May 17, 2018 – This post was written by Pablo Gonzalez, Director for Latin America Research, and Alejandro Valerio, Senior Analyst, Andean Region.
Colombia is going through a key political transition after the end of a 53-year conflict with the FARC. A few years ago Colombia was perceived as Latin America’s poster child given its pro-business stance and vast array of growth opportunities for multinationals; however, market sentiment started to change rapidly after the 2014 global oil shock. Colombia’s economy has underperformed vis-à-vis market potential and expectations since then. As executives wrap up H1 of 2018, many questions remain as to whether Colombia GM’s will be able to hit sales targets this year in an anemic growth environment, and amid political uncertainty driven by this month’s presidential elections.
On May 9, FSG moderated a discussion in Bogotá among 17 country managers and regional executives on how they perceive the challenges facing the economy, the different economic scenarios that can be expected after the elections, and the strategies that they should implement to sustain both top-line and bottom-line performance in Colombia. Watch the short video from FSG’s Director for Latin America research, Pablo Gonzalez, or continue reading below for key takeaways from the discussion.
Key takeaway 1: Most executives considered that it has been harder to attract corporate resources into Colombia in 2018
69% of executives surveyed stated that it has been harder to make the case to attract corporate resources into Colombia. The economic prospect of the peace dividends was oversold by the Santos administration, generating a wave of optimism regarding Colombia’s economy that unfortunately never translated into higher growth; and 2018 looks no different. That, and the fact that most countries in Latin America will grow at a faster pace than Colombia, has encouraged corporate centers to reshuffle resources away from Colombia and into bigger and faster-growing markets such as Brazil, Mexico, and Argentina.

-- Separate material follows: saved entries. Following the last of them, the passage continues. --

import Summits.AtomisticToContinuum.HydrodynamicLimit.Theorems.JParityClosureParityBandClosurePressureValuePathwise
import HarnessLib

/-!
# `EvenStressEnskog` + weak stress isotropy ⇒ the collisional pressure value — part C: the deterministic terms

Helper for the line `Sketch` of the crux `JParityClosure.ParityBandClosure` (stmt-AtomisticToContinuum-17608), stub
`stub_pressureValueOfEvenStress`.  Along ONE good orbit the Enskog predictions of `EvenStressEnskog` with weights
`χ = a_{kl}`, summed over `(k, l)`, equal EXACTLY `2 ×` the pressure term of `CollisionalPressureValueInBand` plus
`8π/15 ×` the weak-isotropy functional of `WeakStressIsotropyInBand` for the traceless part of `a` and the cut-off
`b ↦ b⁺ g(b) Ỹ(b)` (`sum_enskog_integral_eq`): the pointwise identity of part A integrated over `[0, t] × 𝕋³`, every
exchange of a finite sum with a Bochner integral being honest (`integrableOn_enskogRate_flow`,
`integrable_enskogIntegrand`, `integrable_continuous_flow`).

References: S. Chapman, T. G. Cowling (1970) §16.4; H. van Beijeren, M. H. Ernst, Physica 68 (1973) 437.
-/

noncomputable section

namespace Summit.AtomisticToContinuum.HydrodynamicLimit.Theorems.ParityBandClosurePressureValue

open scoped BigOperators InnerProductSpace ENNReal Topology
open MeasureTheory Set Filter
open Literature.MathematicalPhysics.KineticTheory Literature.Analysis.FluidPDE

variable {N : ℕ}

/-! ## Bounds for the honest exchanges -/

/-- **`g · Y` is bounded on `[0, ∞)`** when `Y` agrees on `(0, η₁)` with a continuous `Ỹ` and the continuous cut-off `g`
vanishes on `[η₀', ∞)`, `0 < η₀' ≤ η₁` (at `b = 0` the junk value `Y(0)` is one more constant). [folklore] -/
theorem exists_bound_cutoff_mul_contactValue {Yt g : ℝ → ℝ} {η₀' η₁ : ℝ}
    (hY : ∀ b ∈ Ioo 0 η₁, Yt b = contactValue b) (hg0 : ∀ b, η₀' ≤ b → g b = 0) (hle : η₀' ≤ η₁) (hη : 0 < η₀')
    (hg : Continuous g) (hYt : Continuous Yt) : ∃ C, ∀ b, 0 ≤ b → |g b * contactValue b| ≤ C := by
  obtain ⟨M, hM⟩ := (isCompact_Icc : IsCompact (Icc 0 η₀')).exists_bound_of_continuousOn
    ((hg.mul hYt).continuousOn (s := Icc 0 η₀'))
  have hM0 : 0 ≤ M := (norm_nonneg _).trans (hM 0 ⟨le_rfl, hη.le⟩)
  refine ⟨max M |g 0 * contactValue 0|, fun b hb => ?_⟩
  rcases hb.eq_or_lt with h | h
  · rw [← h]
    exact le_max_right _ _
  · by_cases hlt : b < η₀'
    · rw [← hY b ⟨h, hlt.trans_le hle⟩]
      have := hM b ⟨hb, hlt.le⟩
      rw [Real.norm_eq_abs] at this
      exact this.trans (le_max_left _ _)
    · rw [hg0 b (not_lt.1 hlt), zero_mul, abs_zero]
      exact hM0.trans (le_max_left _ _)

/-- A continuous function on `ℝ × 𝕋³` is bounded on every strip `[0, t] × 𝕋³`. [folklore] -/
theorem exists_bound_strip {f : ℝ × T3 → ℝ} (hf : Continuous f) (t : ℝ) :
    ∃ C, ∀ s ∈ Icc (0 : ℝ) t, ∀ x : T3, |f (s, x)| ≤ C := by
  obtain ⟨C, hC⟩ := (isCompact_Icc.prod isCompact_univ :
    IsCompact (Icc (0 : ℝ) t ×ˢ (univ : Set T3))).exists_bound_of_continuousOn hf.continuousOn
  exact ⟨C, fun s hs x => by simpa only [Real.norm_eq_abs] using hC (s, x) ⟨hs, mem_univ x⟩⟩

/-! ## The deterministic identity along a good orbit -/

/-- **The summed Enskog predictions, exactly.**  Along a good orbit, for continuous `a, g, Ỹ` with `Ỹ = Y` on
`(0, η₁)`, `g = 0` on `[η₀', ∞)`, `0 < η₀' ≤ η₁`:
`Σ_{kl} σ³ ∫₀ᵗ e_s(a_{kl}, Ξ_P^{kl})(Φ_s z) ds = 2 ∫₀ᵗ∫ g (p_hs − ρ_rθ_r) tr a + (8π/15) ∫₀ᵗ∫ (σ³ρ_r)⁺ g Ỹ (a⁰ : P)` —
the right-hand side being verbatim (vocabulary `mollDensity, mollMomentum, mollTemperature`) twice the pressure term of
`CollisionalPressureValueInBand` plus `8π/15` times the functional of `WeakStressIsotropyInBand` for the traceless
field `a⁰` and the cut-off `b ↦ b⁺ g(b) Ỹ(b)`. [folklore] -/
theorem sum_enskog_integral_eq {σ r t η₀' η₁ : ℝ} {Yt g : ℝ → ℝ} {a : Fin 3 → Fin 3 → ℝ × T3 → ℝ}
    (hY : ∀ b ∈ Ioo 0 η₁, Yt b = contactValue b) (hg0 : ∀ b, η₀' ≤ b → g b = 0) (hle : η₀' ≤ η₁) (hη : 0 < η₀')
    (hσ : 0 < σ) (hr : 0 < r) (ha : ∀ j k, Continuous (a j k)) (hg : Continuous g) (hYt : Continuous Yt)
    (Φ : HardSphereFlow (Torus.geometry (Fin 3)) (hsDiameter σ N) (N + 1)) {z : Config (N + 1) (Fin 3) T3}
    (hz : z ∈ Φ.good) :
    ∑ k, ∑ l, σ ^ 3 * ∫ s in Icc 0 t, enskogRate σ N (a k l) g (evenMark k l) r s (Φ.flow s z) =
      2 * (∫ s in Icc 0 t, ∫ x, g (σ ^ 3 * mollDensity r (Φ.flow s z) x) * (hsPressure σ (mollDensity r (Φ.flow s z) x) (mollTemperature r (Φ.flow s z) x) - mollDensity r (Φ.flow s z) x * mollTemperature r (Φ.flow s z) x) * ∑ k, a k k (s, x)) +
        8 * Real.pi / 15 * ∫ s in Icc 0 t, ∫ x,
          max (σ ^ 3 * mollDensity r (Φ.flow s z) x) 0 * g (σ ^ 3 * mollDensity r (Φ.flow s z) x) * Yt (σ ^ 3 * mollDensity r (Φ.flow s z) x) * ∑ j, ∑ k, (a j k (s, x) - if j = k then (∑ i, a i i (s, x)) / 3 else 0) * ((∫ q, coneKernel r q.1 x * (q.2 j * q.2 k) ∂(empiricalMeasure (Φ.flow s z))) - mollMomentum r (Φ.flow s z) x j * mollMomentum r (Φ.flow s z) x k / mollDensity r (Φ.flow s z) x) := by
  -- honest-exchange data
  obtain ⟨CgY, hgY⟩ := exists_bound_cutoff_mul_contactValue hY hg0 hle hη hg hYt
  have hIe : ∀ k l, IntegrableOn (fun s => enskogRate σ N (a k l) g (evenMark k l) r s (Φ.flow s z)) (Icc 0 t) := by
    intro k l
    obtain ⟨C, hC⟩ := exists_bound_strip (ha k l) t
    exact integrableOn_enskogRate_flow Φ hz (ha k l) hg hC hgY hσ.le hr
      (continuous_sphereMark_uncurry (continuous_evenMark k l)).measurable (abs_sphereMark_evenMark_le' k l)
  have hIx : ∀ k l s, Integrable (fun x => a k l (s, x) * g (σ ^ 3 * mollDensity r (Φ.flow s z) x) *
      contactValue (σ ^ 3 * mollDensity r (Φ.flow s z) x) * pairFunctional r (evenMark k l) (Φ.flow s z) x) :=
    fun k l s => integrable_enskogIntegrand (ha k l) hg hgY hσ.le hr
      (continuous_sphereMark_uncurry (continuous_evenMark k l)).measurable (abs_sphereMark_evenMark_le' k l) s _
  have hWP := integrable_continuous_flow Φ hz (continuous_wsiPoly (N := N) (σ := σ) (r := r) ha hg hYt) t
  simp_rw [wsiIntegrand_eq_wsiPoly hσ hr]
  -- Step A: the `(k, l)`-sums enter the time integral
  have hA : ∑ k, ∑ l, σ ^ 3 * ∫ s in Icc 0 t, enskogRate σ N (a k l) g (evenMark k l) r s (Φ.flow s z) =
      ∫ s in Icc 0 t, ∑ k, ∑ l, σ ^ 3 * enskogRate σ N (a k l) g (evenMark k l) r s (Φ.flow s z) := by
    rw [integral_finsetSum _ fun k _ => integrable_finsetSum _ fun l _ => (hIe k l).const_mul (σ ^ 3)]
    refine Finset.sum_congr rfl fun k _ => ?_
    rw [integral_finsetSum _ fun l _ => (hIe k l).const_mul (σ ^ 3)]
    refine Finset.sum_congr rfl fun l _ => ?_
    exact (integral_const_mul _ _).symm
  -- Step B: the identity at every time
  have hB : ∀ s, ∑ k, ∑ l, σ ^ 3 * enskogRate σ N (a k l) g (evenMark k l) r s (Φ.flow s z) =
      2 * (∫ x, g (σ ^ 3 * mollDensity r (Φ.flow s z) x) * (hsPressure σ (mollDensity r (Φ.flow s z) x) (mollTemperature r (Φ.flow s z) x) - mollDensity r (Φ.flow s z) x * mollTemperature r (Φ.flow s z) x) * ∑ k, a k k (s, x)) +
      8 * Real.pi / 15 * ∫ x, σ ^ 3 * (g (σ ^ 3 * mollDensity r (Φ.flow s z) x) * Yt (σ ^ 3 * mollDensity r (Φ.flow s z) x)) * ∑ j, ∑ k, (a j k (s, x) - if j = k then (∑ i, a i i (s, x)) / 3 else 0) * (mollDensity r (Φ.flow s z) x * (∫ q, coneKernel r q.1 x * (q.2 j * q.2 k) ∂(empiricalMeasure (Φ.flow s z))) - mollMomentum r (Φ.flow s z) x j * mollMomentum r (Φ.flow s z) x k) := by
    intro s
    have e1 : ∑ k, ∑ l, σ ^ 3 * enskogRate σ N (a k l) g (evenMark k l) r s (Φ.flow s z) =
        ∫ x, ∑ k, ∑ l, σ ^ 3 * (a k l (s, x) * g (σ ^ 3 * mollDensity r (Φ.flow s z) x) *
          contactValue (σ ^ 3 * mollDensity r (Φ.flow s z) x) * pairFunctional r (evenMark k l) (Φ.flow s z) x) := by
      unfold enskogRate
      rw [integral_finsetSum _ fun k _ => integrable_finsetSum _ fun l _ => (hIx k l s).const_mul (σ ^ 3)]
      refine Finset.sum_congr rfl fun k _ => ?_
      rw [integral_finsetSum _ fun l _ => (hIx k l s).const_mul (σ ^ 3)]
      refine Finset.sum_congr rfl fun l _ => ?_
      exact (integral_const_mul _ _).symm
    have e2 : ∀ x, ∑ k, ∑ l, σ ^ 3 * (a k l (s, x) * g (σ ^ 3 * mollDensity r (Φ.flow s z) x) *
          contactValue (σ ^ 3 * mollDensity r (Φ.flow s z) x) * pairFunctional r (evenMark k l) (Φ.flow s z) x) =
        2 * (g (σ ^ 3 * mollDensity r (Φ.flow s z) x) * (hsPressure σ (mollDensity r (Φ.flow s z) x) (mollTemperature r (Φ.flow s z) x) - mollDensity r (Φ.flow s z) x * mollTemperature r (Φ.flow s z) x) * ∑ k, a k k (s, x)) +
        8 * Real.pi / 15 * (σ ^ 3 * (g (σ ^ 3 * mollDensity r (Φ.flow s z) x) * Yt (σ ^ 3 * mollDensity r (Φ.flow s z) x)) * ∑ j, ∑ k, (a j k (s, x) - if j = k then (∑ i, a i i (s, x)) / 3 else 0) * (mollDensity r (Φ.flow s z) x * (∫ q, coneKernel r q.1 x * (q.2 j * q.2 k) ∂(empiricalMeasure (Φ.flow s z))) - mollMomentum r (Φ.flow s z) x j * mollMomentum r (Φ.flow s z) x k)) := by
      intro x
      rw [← wsiIntegrand_eq_wsiPoly hσ hr]
      exact stub_pressureValuePointwise hY hg0 hle hσ hr (fun k l => a k l (s, x)) (Φ.flow s z) x
    have hsumI : Integrable (fun x => ∑ k, ∑ l, σ ^ 3 * (a k l (s, x) * g (σ ^ 3 * mollDensity r (Φ.flow s z) x) *
        contactValue (σ ^ 3 * mollDensity r (Φ.flow s z) x) * pairFunctional r (evenMark k l) (Φ.flow s z) x)) :=
      integrable_finsetSum _ fun k _ => integrable_finsetSum _ fun l _ => (hIx k l s).const_mul (σ ^ 3)
    have h2CW : Integrable (fun x => 2 * (g (σ ^ 3 * mollDensity r (Φ.flow s z) x) * (hsPressure σ (mollDensity r (Φ.flow s z) x) (mollTemperature r (Φ.flow s z) x) - mollDensity r (Φ.flow s z) x * mollTemperature r (Φ.flow s z) x) * ∑ k, a k k (s, x)) +
        8 * Real.pi / 15 * (σ ^ 3 * (g (σ ^ 3 * mollDensity r (Φ.flow s z) x) * Yt (σ ^ 3 * mollDensity r (Φ.flow s z) x)) * ∑ j, ∑ k, (a j k (s, x) - if j = k then (∑ i, a i i (s, x)) / 3 else 0) * (mollDensity r (Φ.flow s z) x * (∫ q, coneKernel r q.1 x * (q.2 j * q.2 k) ∂(empiricalMeasure (Φ.flow s z))) - mollMomentum r (Φ.flow s z) x j * mollMomentum r (Φ.flow s z) x k))) :=
      hsumI.congr (ae_of_all _ e2)
    have hWx : Integrable (fun x => σ ^ 3 * (g (σ ^ 3 * mollDensity r (Φ.flow s z) x) * Yt (σ ^ 3 * mollDensity r (Φ.flow s z) x)) * ∑ j, ∑ k, (a j k (s, x) - if j = k then (∑ i, a i i (s, x)) / 3 else 0) * (mollDensity r (Φ.flow s z) x * (∫ q, coneKernel r q.1 x * (q.2 j * q.2 k) ∂(empiricalMeasure (Φ.flow s z))) - mollMomentum r (Φ.flow s z) x j * mollMomentum r (Φ.flow s z) x k)) := hWP.1 s
    have hCx : Integrable (fun x => 2 * (g (σ ^ 3 * mollDensity r (Φ.flow s z) x) * (hsPressure σ (mollDensity r (Φ.flow s z) x) (mollTemperature r (Φ.flow s z) x) - mollDensity r (Φ.flow s z) x * mollTemperature r (Φ.flow s z) x) * ∑ k, a k k (s, x))) := by
      refine (h2CW.sub (hWx.const_mul (8 * Real.pi / 15))).congr (ae_of_all _ fun x => ?_)
      simp only [Pi.sub_apply]
      ring
    rw [e1, integral_congr_ae (ae_of_all _ e2), integral_add hCx (hWx.const_mul _), integral_const_mul,
      integral_const_mul]
  -- Step C: the time level
  rw [hA]
  simp_rw [hB]
  have hSI : IntegrableOn (fun s => ∑ k, ∑ l, σ ^ 3 * enskogRate σ N (a k l) g (evenMark k l) r s (Φ.flow s z))
      (Icc 0 t) :=
    integrable_finsetSum _ fun k _ => integrable_finsetSum _ fun l _ => (hIe k l).const_mul (σ ^ 3)
  have hSI' : IntegrableOn (fun s => 2 * (∫ x, g (σ ^ 3 * mollDensity r (Φ.flow s z) x) * (hsPressure σ (mollDensity r (Φ.flow s z) x) (mollTemperature r (Φ.flow s z) x) - mollDensity r (Φ.flow s z) x * mollTemperature r (Φ.flow s z) x) * ∑ k, a k k (s, x)) +
      8 * Real.pi / 15 * ∫ x, σ ^ 3 * (g (σ ^ 3 * mollDensity r (Φ.flow s z) x) * Yt (σ ^ 3 * mollDensity r (Φ.flow s z) x)) * ∑ j, ∑ k, (a j k (s, x) - if j = k then (∑ i, a i i (s, x)) / 3 else 0) * (mollDensity r (Φ.flow s z) x * (∫ q, coneKernel r q.1 x * (q.2 j * q.2 k) ∂(empiricalMeasure (Φ.flow s z))) - mollMomentum r (Φ.flow s z) x j * mollMomentum r (Φ.flow s z) x k)) (Icc 0 t) :=
    hSI.congr (ae_of_all _ hB)
  have hWs : IntegrableOn (fun s => ∫ x, σ ^ 3 * (g (σ ^ 3 * mollDensity r (Φ.flow s z) x) * Yt (σ ^ 3 * mollDensity r (Φ.flow s z) x)) * ∑ j, ∑ k, (a j k (s, x) - if j = k then (∑ i, a i i (s, x)) / 3 else 0) * (mollDensity r (Φ.flow s z) x * (∫ q, coneKernel r q.1 x * (q.2 j * q.2 k) ∂(empiricalMeasure (Φ.flow s z))) - mollMomentum r (Φ.flow s z) x j * mollMomentum r (Φ.flow s z) x k)) (Icc 0 t) := hWP.2
  have hCs : IntegrableOn (fun s => 2 * ∫ x, g (σ ^ 3 * mollDensity r (Φ.flow s z) x) * (hsPressure σ (mollDensity r (Φ.flow s z) x) (mollTemperature r (Φ.flow s z) x) - mollDensity r (Φ.flow s z) x * mollTemperature r (Φ.flow s z) x) * ∑ k, a k k (s, x)) (Icc 0 t) := by
    refine (hSI'.sub (hWs.const_mul (8 * Real.pi / 15))).congr (ae_of_all _ fun s => ?_)
    simp only [Pi.sub_apply]
    ring
  rw [integral_add hCs (hWs.const_mul _), integral_const_mul, integral_const_mul]

/-! ## Registered sub-goal -/

/-- **REGISTERED SUB-GOAL `stub_pressureValuePathwise`** of `stub_pressureValueOfEvenStress`: the deterministic identity
`sum_enskog_integral_eq` along a good orbit. [folklore] -/
theorem stub_pressureValuePathwise : ∀ {N : ℕ} {σ r t η₀' η₁ : ℝ} {Yt g : ℝ → ℝ} {a : Fin 3 → Fin 3 → ℝ × T3 → ℝ}, (∀ b ∈ Set.Ioo 0 η₁, Yt b = contactValue b) → (∀ b, η₀' ≤ b → g b = 0) → η₀' ≤ η₁ → 0 < η₀' → 0 < σ → 0 < r → (∀ j k, Continuous (a j k)) → Continuous g → Continuous Yt → ∀ (Φ : HardSphereFlow (Torus.geometry (Fin 3)) (hsDiameter σ N) (N + 1)) {z : Config (N + 1) (Fin 3) T3}, z ∈ Φ.good → (∑ k, ∑ l, σ ^ 3 * ∫ s in Set.Icc 0 t, enskogRate σ N (a k l) g (evenMark k l) r s (Φ.flow s z)) = 2 * (∫ s in Set.Icc 0 t, ∫ x, g (σ ^ 3 * mollDensity r (Φ.flow s z) x) * (hsPressure σ (mollDensity r (Φ.flow s z) x) (mollTemperature r (Φ.flow s z) x) - mollDensity r (Φ.flow s z) x * mollTemperature r (Φ.flow s z) x) * ∑ k, a k k (s, x)) + 8 * Real.pi / 15 * ∫ s in Set.Icc 0 t, ∫ x, max (σ ^ 3 * mollDensity r (Φ.flow s z) x) 0 * g (σ ^ 3 * mollDensity r (Φ.flow s z) x) * Yt (σ ^ 3 * mollDensity r (Φ.flow s z) x) * ∑ j, ∑ k, (a j k (s, x) - if j = k then (∑ i, a i i (s, x)) / 3 else 0) * ((∫ q, coneKernel r q.1 x * (q.2 j * q.2 k) ∂(empiricalMeasure (Φ.flow s z))) - mollMomentum r (Φ.flow s z) x j * mollMomentum r (Φ.flow s z) x k / mollDensity r (Φ.flow s z) x) :=
  fun hY hg0 hle hη hσ hr ha hg hYt Φ _ hz => sum_enskog_integral_eq hY hg0 hle hη hσ hr ha hg hYt Φ hz

end Summit.AtomisticToContinuum.HydrodynamicLimit.Theorems.ParityBandClosurePressureValue

end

Key takeaway 2: Iván Duque is the preferred presidential candidate by FSG clients as it pertains to how favorable his administration would be for doing business in Colombia
63% of executives surveyed stated that Iván Duque will become Colombia’s next president in agreement with FSG’s base case. Furthermore, 73% of FSG clients considered that Duque would be the most beneficial candidate for their business and the economy overall. But there was also the realization that Colombia will not be able to return to earlier highs of economic growth even with a Duque administration. This is because of the difficulty of fully addressing Colombia’s structural challenges in the short run, namely the country’s reliance on the oil sector in an environment of low, although volatile oil prices, and rising fiscal deficits, which will constrain investment and the ability of the government to engage in counter cyclical policies to reignite growth.
Key takeaway 3: MNCs will have to recalibrate their strategies in Colombia in an environment of weak domestic demand and high margin pressures
Understanding market dynamics in a volatile electoral year and assessing market potential in Colombia after the elections will be key for local teams and corporate centers to align on a winning strategy for the market. MNCs should expect muted demand in Colombia for at least the next 18 months, keeping price sensitivity and margin pressures high. As such multinationals will have to adopt a threefold approach to stay profitable in Colombia: (i) exploit pockets of opportunity, whether at the industry, customer segment or subnational levels; (ii) finetune go-to-market strategy to maintain top-line growth; and (iii) seek efficiency and productivity gains to protect long-term profitability.
Key takeaway 4: Weak economic environments bring about opportunities for those companies that are willing to invest
Although Colombia’s growth has been disappointing for MNCs in the last few years, the country’s long-term fundamentals and expectations for economic policy continuity under a new administration should allow Colombia to remain relatively attractive for multinationals. As such, companies will have to carefully analyze which investments they need to make today to capture growth tomorrow. Colombia’s anemic growth environment will offer very attractive opportunities for those companies that can manage to convince corporate centers to make certain CAPEX investments or engage in inorganic growth. As a matter of fact, M&A valuations have declined on the back of economic slowdown and the peso remains very weak relative to historic levels. Most companies will feel compelled to focus on containing pricing and cost pressures, and they would be right to do so, but the name of the game for the next two years will be to strike the right balance between cost-cutting and growth investments. This idea was validated by almost 80% of the executives at FSG’s Bogotá event last week, who stated that their companies would lose competitiveness in Colombia if they did not make the right investments today.